DISPATCH OF ANNUAL REPORT THROUGH ELECTRONIC MODE AND REGISTRATION OF E-MAIL ID

Dated: August 14, 2024 Vineet Kumar Thareja Place: New Delhi Company Secretary & Compliance Officer

Notes:

  1. Pursuant to the General Circular No. 09/2023 dated September 25, 2023 issued by Ministry of Corporate Affairs (“MCA”) read together with previous circulars issued by the MCA in this regard (collectively to be referred to as “MCA Circulars”) and Circular No. CFDPoD-2/P/CIR/2023/167 dated October 07, 2023 issued by the Securities and Exchange Board of India (“SEBI”) read together with other circulars issued by SEBI in this regard (collectively to be referred to as “SEBI Circulars”), Companies are allowed to hold Annual General Meeting (“AGM”) through Video Conferencing (“VC”) or Other Audio-Visual Means (“OAVM”), without the physical presence of Members at a common venue till September 30, 2024. Hence, in compliance with the said circulars and provisions of the Companies Act, 2013 (the “Act”) and SEBI (Listing Obligations and Disclosure Requirements) Regulations, 2015 (“Listing Regulations”), the AGM of the Company is being held through VC/OAVM.

In compliance with the provisions the Act, Listing Regulations, MCA and SEBI Circulars, the 57[th] Annual General Meeting (“Meeting” or “AGM”) of the Company is being held through VC / OAVM on Thursday, September 26, 2024, at 3:00 p.m. IST. The proceedings of the AGM deemed to be conducted at the registered office of the Company situated at Hapur Road, Modinagar- 201204 (U.P.).

The instructions for participation by Members are provided in detail in the Notice.

  1. The Company has engaged the services of National Securities Depository Limited (“NSDL”) as the agency for providing e-voting facility (remote e-voting and voting at AGM) to the members of the Company (“Members”) in order to cast their votes electronically in terms of the aforesaid MCA Circulars.

  2. Since this AGM is being held through VC/OAVM pursuant to the MCA Circulars, physical attendance of Members has been dispensed with. Accordingly, the facility for appointment of proxies by the Members will not be available for the AGM and hence, the proxy form, attendance slip and route map of the venue are not annexed to this Notice.

  3. In compliance with the MCA Circulars and SEBI Circulars, Notice of the AGM along with the Annual Report is being sent only through electronic mode to those Members whose email Id is registered with the Company/ Depository Participants (DP). Members may also note that the Notice and Annual Report will also be available on the Company’s website at https://www.modipon.net , website of the Stock Exchange, i.e., BSE Limited at www.bseindia.com and on the website of NSDL at www.evoting.nsdl.com . No physical copy of the Notice and the Annual Report has been sent to Members who have not registered their e-mail addresses.

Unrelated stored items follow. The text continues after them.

/-
Origin: expansion seat `planner-pub-hodgecm-prl1-g3-0`, handover #7 2026-08-18T06:18:50Z (`HOME/pub-hodgecm-prl1-g3/lean/Prl1g3/DiscretePart.lean`, md5 cdad8a89, 208 lines);
landed by the gen-6 packager in gate run 24 as `HodgeCM/Automorphic/DiscretePart.lean` (import ^import Prl1g3\.→import HodgeCM.Automorphic. ×1).
-/
/-
Copyright: HodgeCMPerL adjudication package. WIP seat prl1-g3 (planner-pub-hodgecm-prl1-g3-0), file 7.
-/
import Summits.HodgeConjecture.HodgeCM.Automorphic.DiscreteDecomposition

/-!
# The discrete part of a unitary representation decomposes discretely — the `G_U`-side field `hatτ_complete`

After files 1–6 of this seat and pv06-g3's `HodgeCM.PerL34.CompactApprox` / `CompactApproxBridge` (gate run 24),
every analytic hypothesis of the representation carrier `RepCoreCarrier.Analytic` on the `L²([U(W)])` side is a
theorem over the honest model (`analyticK_of_hatτ_complete`), and the ONE remaining field is the `G_U`-side
completeness

  `hatτ_complete : (⨆ j, C.hatτ j).topologicalClosure = ⊤`                                   (AX1b(a)).

In PerL v5 (ll. 264–268) AX1b(a) is the discrete decomposition, into `τ`-isotypic pieces, of the DISCRETE
spectrum of `G_U = GU(2,1)`: the quotient `[G_U]` is NOT compact, `L²([G_U])` has continuous spectrum, and the
statement is about `L²_disc([G_U])` — by definition the closed span of the irreducible closed invariant subspaces.
For that space the completeness is not an extra input: it is a theorem of Hilbert-space representation theory,
proved here in full generality.

For ANY unitary representation `R : G →* (H →L[ℂ] H)` on a complex Hilbert space:

* `discPart R` — the discrete part `(⨆ V : Irr R, V).topologicalClosure`, a closed invariant subspace
  (`isClosed_discPart`, `discPart_invariant`), and `discRep R : G →* (discPart R →L[ℂ] discPart R)` the restricted
  representation, unitary (`isUnitaryRep_discRep`);
* `isIrreducible_comap_discPart` — every irreducible closed invariant subspace `V` of `R` (necessarily
  `V ≤ discPart R`), pulled back along the inclusion, is an irreducible closed invariant subspace of `discRep R`;
* **`discreteDecomp_discRep : (⨆ W : Irr (discRep R), W).topologicalClosure = ⊤`** and
  **`iSup_isotypic_discRep : (⨆ c, isotypic (discRep R) c).topologicalClosure = ⊤`** — the discrete part is the
  Hilbert sum of its isotypic components (with file 1's `iSup_isotypic_eq`).  No hypothesis beyond unitarity.

Carrier corollary (`RepCoreCarrier.hatτ_complete_of_discPart`): a core carrier whose `G_U`-side Hilbert space is
MODELLED as `HG := discPart R_U` for a unitary representation `R_U` of `G_U(𝔸)` (e.g. right translation on
`L²([G_U])`), with `SigIdxG := IsoClass (discRep R_U)` and `hatτ := isotypic (discRep R_U)` — the `τ`-isotypic
decomposition PerL means, not the vacuous `⊤` — satisfies `hatτ_complete`; every `hatτ j` is moreover closed and
`discRep R_U`-invariant (file 1).  Together with `CompactApprox.analyticK_of_hatτ_complete` (pv06-g3) this leaves
NO analytic hypothesis in `RepCoreCarrier.Analytic` over the pair of models (compact quotient on the `U(W)` side,
discrete part on the `G_U` side); what remains of the realisation is the torus side, `ThetaModel.Inputs`, and the
dictionary identifying the adelic quotients with the models.

Kernel-checked throughout, no new axioms; imports this seat's `DiscreteDecomposition` (run 24) only.
-/

noncomputable section

open scoped Topology InnerProductSpace

namespace HodgeCM
namespace RepDecomp

open HodgeCM.PerL34 HodgeCM.PerL34.Spectral

variable {H : Type*} [NormedAddCommGroup H] [InnerProductSpace ℂ H]
variable {G : Type*} [Group G] (R : G →* (H →L[ℂ] H))

/-! ## 1. The discrete part and the restricted representation -/

/-- The **discrete part** of `R`: the closed span of the irreducible closed `R`-invariant subspaces. -/
def discPart : Submodule ℂ H := (⨆ V : Irr R, (V.1 : Submodule ℂ H)).topologicalClosure

/-- (Ported verbatim from the HodgeCMPerL package; no docstring in the source.) -/
theorem isClosed_discPart : IsClosed (discPart R : Set H) := Submodule.isClosed_topologicalClosure _

/-- (Ported verbatim from the HodgeCMPerL package; no docstring in the source.) -/
theorem discPart_invariant : Invariant R (discPart R) :=
  (Invariant.iSup fun V : Irr R => V.2.invariant).topologicalClosure

/-- (Ported verbatim from the HodgeCMPerL package; no docstring in the source.) -/
theorem le_discPart (V : Irr R) : (V.1 : Submodule ℂ H) ≤ discPart R :=
  (le_iSup (fun W : Irr R => (W.1 : Submodule ℂ H)) V).trans (Submodule.le_topologicalClosure _)

/-- (Ported verbatim from the HodgeCMPerL package; no docstring in the source.) -/
instance [CompleteSpace H] : CompleteSpace (discPart R) := (isClosed_discPart R).completeSpace_coe

/-- The representation restricted to its discrete part. -/
def discRep : G →* (discPart R →L[ℂ] discPart R) := restrictHom (discPart R) (discPart_invariant R)

/-- (Ported verbatim from the HodgeCMPerL package; no docstring in the source.) -/
@[simp] theorem coe_discRep_apply (g : G) (v : discPart R) : ((discRep R g v : discPart R) : H) = R g v := rfl

variable {R}

/-- (Ported verbatim from the HodgeCMPerL package; no docstring in the source.) -/
theorem isUnitaryRep_discRep (hR : IsUnitaryRep R) : IsUnitaryRep (discRep R) :=
  isUnitaryRep_restrictHom hR _ _

/-! ## 2. Irreducibles pull back to irreducibles -/

/-- The inclusion `discPart R → H` is a closed embedding. -/
theorem isClosedEmbedding_discPart_subtype :
    Topology.IsClosedEmbedding (Subtype.val : discPart R → H) :=
  (isClosed_discPart R).isClosedEmbedding_subtypeVal

variable (R) in
/-- Pull-back of a subspace of `H` to the discrete part. -/
abbrev pull (V : Submodule ℂ H) : Submodule ℂ (discPart R) := V.comap (discPart R).subtype

/-- (Ported verbatim from the HodgeCMPerL package; no docstring in the source.) -/
theorem map_pull_eq {V : Submodule ℂ H} (hV : V ≤ discPart R) :
    (pull R V).map (discPart R).subtype = V := by
  rw [Submodule.map_comap_subtype, inf_eq_right.mpr hV]

/-- (Ported verbatim from the HodgeCMPerL package; no docstring in the source.) -/
theorem isClosed_pull {V : Submodule ℂ H} (hV : IsClosed (V : Set H)) :
    IsClosed (pull R V : Set (discPart R)) :=
  hV.preimage continuous_subtype_val

/-- (Ported verbatim from the HodgeCMPerL package; no docstring in the source.) -/
theorem pull_invariant {V : Submodule ℂ H} (hV : Invariant R V) : Invariant (discRep R) (pull R V) :=
  fun g v hv => by
    change R g (v : H) ∈ V
    exact hV g _ hv

/-- A closed `discRep`-invariant subspace of the discrete part pushes forward to a closed `R`-invariant subspace. -/
theorem isClosed_map_subtype {W : Submodule ℂ (discPart R)} (hW : IsClosed (W : Set (discPart R))) :
    IsClosed (W.map (discPart R).subtype : Set H) := by
  rw [Submodule.map_coe]
  exact isClosedEmbedding_discPart_subtype.isClosedMap _ hW

/-- (Ported verbatim from the HodgeCMPerL package; no docstring in the source.) -/
theorem map_subtype_invariant {W : Submodule ℂ (discPart R)} (hW : Invariant (discRep R) W) :
    Invariant R (W.map (discPart R).subtype) := by
  rintro g _ ⟨w, hw, rfl⟩
  exact ⟨discRep R g w, hW g w hw, rfl⟩

/-- **Irreducibles of `R` pull back to irreducibles of `discRep R`.** -/
theorem isIrreducible_pull (V : Irr R) : IsIrreducible (discRep R) (pull R V.1) where
  isClosed := isClosed_pull V.2.isClosed
  invariant := pull_invariant V.2.invariant
  ne_bot := by
    intro h
    apply V.2.ne_bot
    rw [← map_pull_eq (le_discPart R V), h, Submodule.map_bot]
  irred W hWle hWc hWinv := by
    have hinj : Function.Injective (discPart R).subtype := Subtype.val_injective
    rcases V.2.irred (W.map (discPart R).subtype)
        ((Submodule.map_mono hWle).trans (map_pull_eq (le_discPart R V)).le)
        (isClosed_map_subtype hWc) (map_subtype_invariant hWinv) with h | h
    · left
      rw [← Submodule.comap_map_eq_of_injective hinj W, h, Submodule.comap_bot, Submodule.ker_subtype]
    · right
      rw [← Submodule.comap_map_eq_of_injective hinj W, h]

/-- The pulled-back irreducible, as an element of `Irr (discRep R)`. -/
def pullIrr (V : Irr R) : Irr (discRep R) := ⟨pull R V.1, isIrreducible_pull V⟩

/-! ## 3. The discrete part decomposes discretely -/

/-- **The discrete part of a unitary representation is the closed span of its irreducible closed invariant
subspaces** (no hypothesis). -/
theorem discreteDecomp_discRep :
    (⨆ W : Irr (discRep R), (W.1 : Submodule ℂ (discPart R))).topologicalClosure = ⊤ := by
  rw [eq_top_iff]
  rintro x -
  set S : Submodule ℂ (discPart R) := ⨆ W : Irr (discRep R), (W.1 : Submodule ℂ (discPart R)) with hS
  -- the span of the irreducibles of `R` lies in the image of `S`
  have hle : (⨆ V : Irr R, (V.1 : Submodule ℂ H)) ≤ S.map (discPart R).subtype := by
    refine iSup_le fun V => ?_
    rw [← map_pull_eq (le_discPart R V)]
    exact Submodule.map_mono (le_iSup (fun W : Irr (discRep R) => (W.1 : Submodule ℂ (discPart R))) (pullIrr V))
  -- `x ∈ closure (⨆ V) ⊆ closure (map S)`, read in the subtype topology
  have hx0 : (x : H) ∈ closure ((⨆ V : Irr R, (V.1 : Submodule ℂ H) : Submodule ℂ H) : Set H) := x.2
  have hx : (x : H) ∈ closure ((S.map (discPart R).subtype : Submodule ℂ H) : Set H) :=
    closure_mono (fun y hy => hle hy) hx0
  rw [← SetLike.mem_coe, Submodule.topologicalClosure_coe, closure_subtype]
  rwa [Submodule.map_coe, Submodule.coe_subtype] at hx

/-- … hence the Hilbert sum of its isotypic components. -/
theorem iSup_isotypic_discRep : (⨆ c, isotypic (discRep R) c).topologicalClosure = ⊤ := by
  rw [iSup_isotypic_eq]
  exact discreteDecomp_discRep

end RepDecomp

/-! ## 4. The carrier corollary: `hatτ_complete` over the discrete-part model -/

namespace RepCoreCarrier

open HodgeCM.PerL34 HodgeCM.PerL34.Spectral

variable {H HU CG G GU SK : Type}
variable [NormedAddCommGroup H] [InnerProductSpace ℂ H] [CompleteSpace H]
variable [NormedAddCommGroup HU] [InnerProductSpace ℂ HU] [CompleteSpace HU]
variable [NormedAddCommGroup CG] [NormedSpace ℂ CG]
variable [Group G] [TopologicalSpace G] [TopologicalSpace SK] [Group GU]
variable (RU : GU →* (HU →L[ℂ] HU))

/-- **`hatτ_complete` IS A THEOREM over the discrete-part model.**  For a core carrier whose `G_U`-side space is the
discrete part `RepDecomp.discPart R_U` of a unitary representation `R_U` of (a model of) `G_U(𝔸)` and whose
`hatτ` is the isotypic decomposition of the restricted representation, the field `hatτ_complete` of
`RepCoreCarrier.Analytic` / `AnalyticK` / `AnalyticL2` / `AnalyticD` holds. -/
theorem hatτ_complete_of_discPart
    (C : RepCoreCarrier H (RepDecomp.discPart RU) CG G SK (RepDecomp.IsoClass (RepDecomp.discRep RU)))
    (hτ : C.hatτ = RepDecomp.isotypic (RepDecomp.discRep RU)) :
    (⨆ j, C.hatτ j).topologicalClosure = ⊤ := by
  rw [hτ]
  exact RepDecomp.iSup_isotypic_discRep

/-- … and every `hatτ j` is closed and `discRep R_U`-invariant in that model (file 1), for the record. -/
theorem hatτ_invariant_of_discPart
    (C : RepCoreCarrier H (RepDecomp.discPart RU) CG G SK (RepDecomp.IsoClass (RepDecomp.discRep RU)))
    (hτ : C.hatτ = RepDecomp.isotypic (RepDecomp.discRep RU)) (j : RepDecomp.IsoClass (RepDecomp.discRep RU)) :
    RepDecomp.Invariant (RepDecomp.discRep RU) (C.hatτ j) := by
  rw [hτ]
  exact RepDecomp.isotypic_invariant j

/-- Hence, over the discrete-part model, `AnalyticK` needs only the two `U(W)`-side fields. -/
theorem analyticK_of_discPart
    (C : RepCoreCarrier H (RepDecomp.discPart RU) CG G SK (RepDecomp.IsoClass (RepDecomp.discRep RU)))
    (hτ : C.hatτ = RepDecomp.isotypic (RepDecomp.discRep RU))
    (hR : IsUnitaryRep C.R) (hK : RepDecomp.HasCompactApprox C.R) : C.AnalyticK where
  R_unitary := hR
  compactApprox := hK
  hatτ_complete := hatτ_complete_of_discPart RU C hτ

end RepCoreCarrier
end HodgeCM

  4. Members whose e-mail Id is not registered and who wish to receive the Notice of the AGM, Annual Report and all other communications by the Company, from time to time may get their e-mail Id registered by submitting Form ISR-1 to Registrar & Transfer Agent of the Company, MAS Services Limited (“MAS”) at [email protected] or to the Company at [email protected] . However, for the shares held in demat form, Members are requested to write to their respective DPs.

PROCEDURE FOR JOINING THE AGM THROUGH VC/OAVM

  1. The Company has engaged the services of NSDL. Members will be able to attend the AGM through VC/OAVM by following the instructions provided in the notes to the Notice of the AGM.

  2. Facility to join the Meeting shall be opened thirty (30) minutes before the scheduled time of the commencement of the Meeting and shall be kept open throughout the proceedings of the Meeting.

  3. The facility of participation at the AGM through VC/OAVM will be made available to at least 1,000 Members on a first come first served basis.

  4. Members requiring any assistance/support for participation before or during the AGM, can contact NSDL on evoting@ nsdl.com or can call at 1800 1020 990 and 1800 22 44 30 or can contact Mr. Amit Vishal, at the designated E-mail ID at [email protected].

PROCEDURE FOR SPEAKER REGISTRATION OR TO RAISE QUESTIONS/ QUERIES

  1. The Members who have any questions on the financial statements or on any agenda item proposed in the Notice

2

of AGM are requested to send their queries in advance, latest by Tuesday, September 17, 2024 (5:00 p.m. IST) to the Company Secretary & Compliance Officer through email at [email protected] with a copy to [email protected] by mentioning their name, DP Id and Client Id/Folio No., e-mail Id, mobile number. Such questions shall be taken up during the meeting or replied by the Company suitably.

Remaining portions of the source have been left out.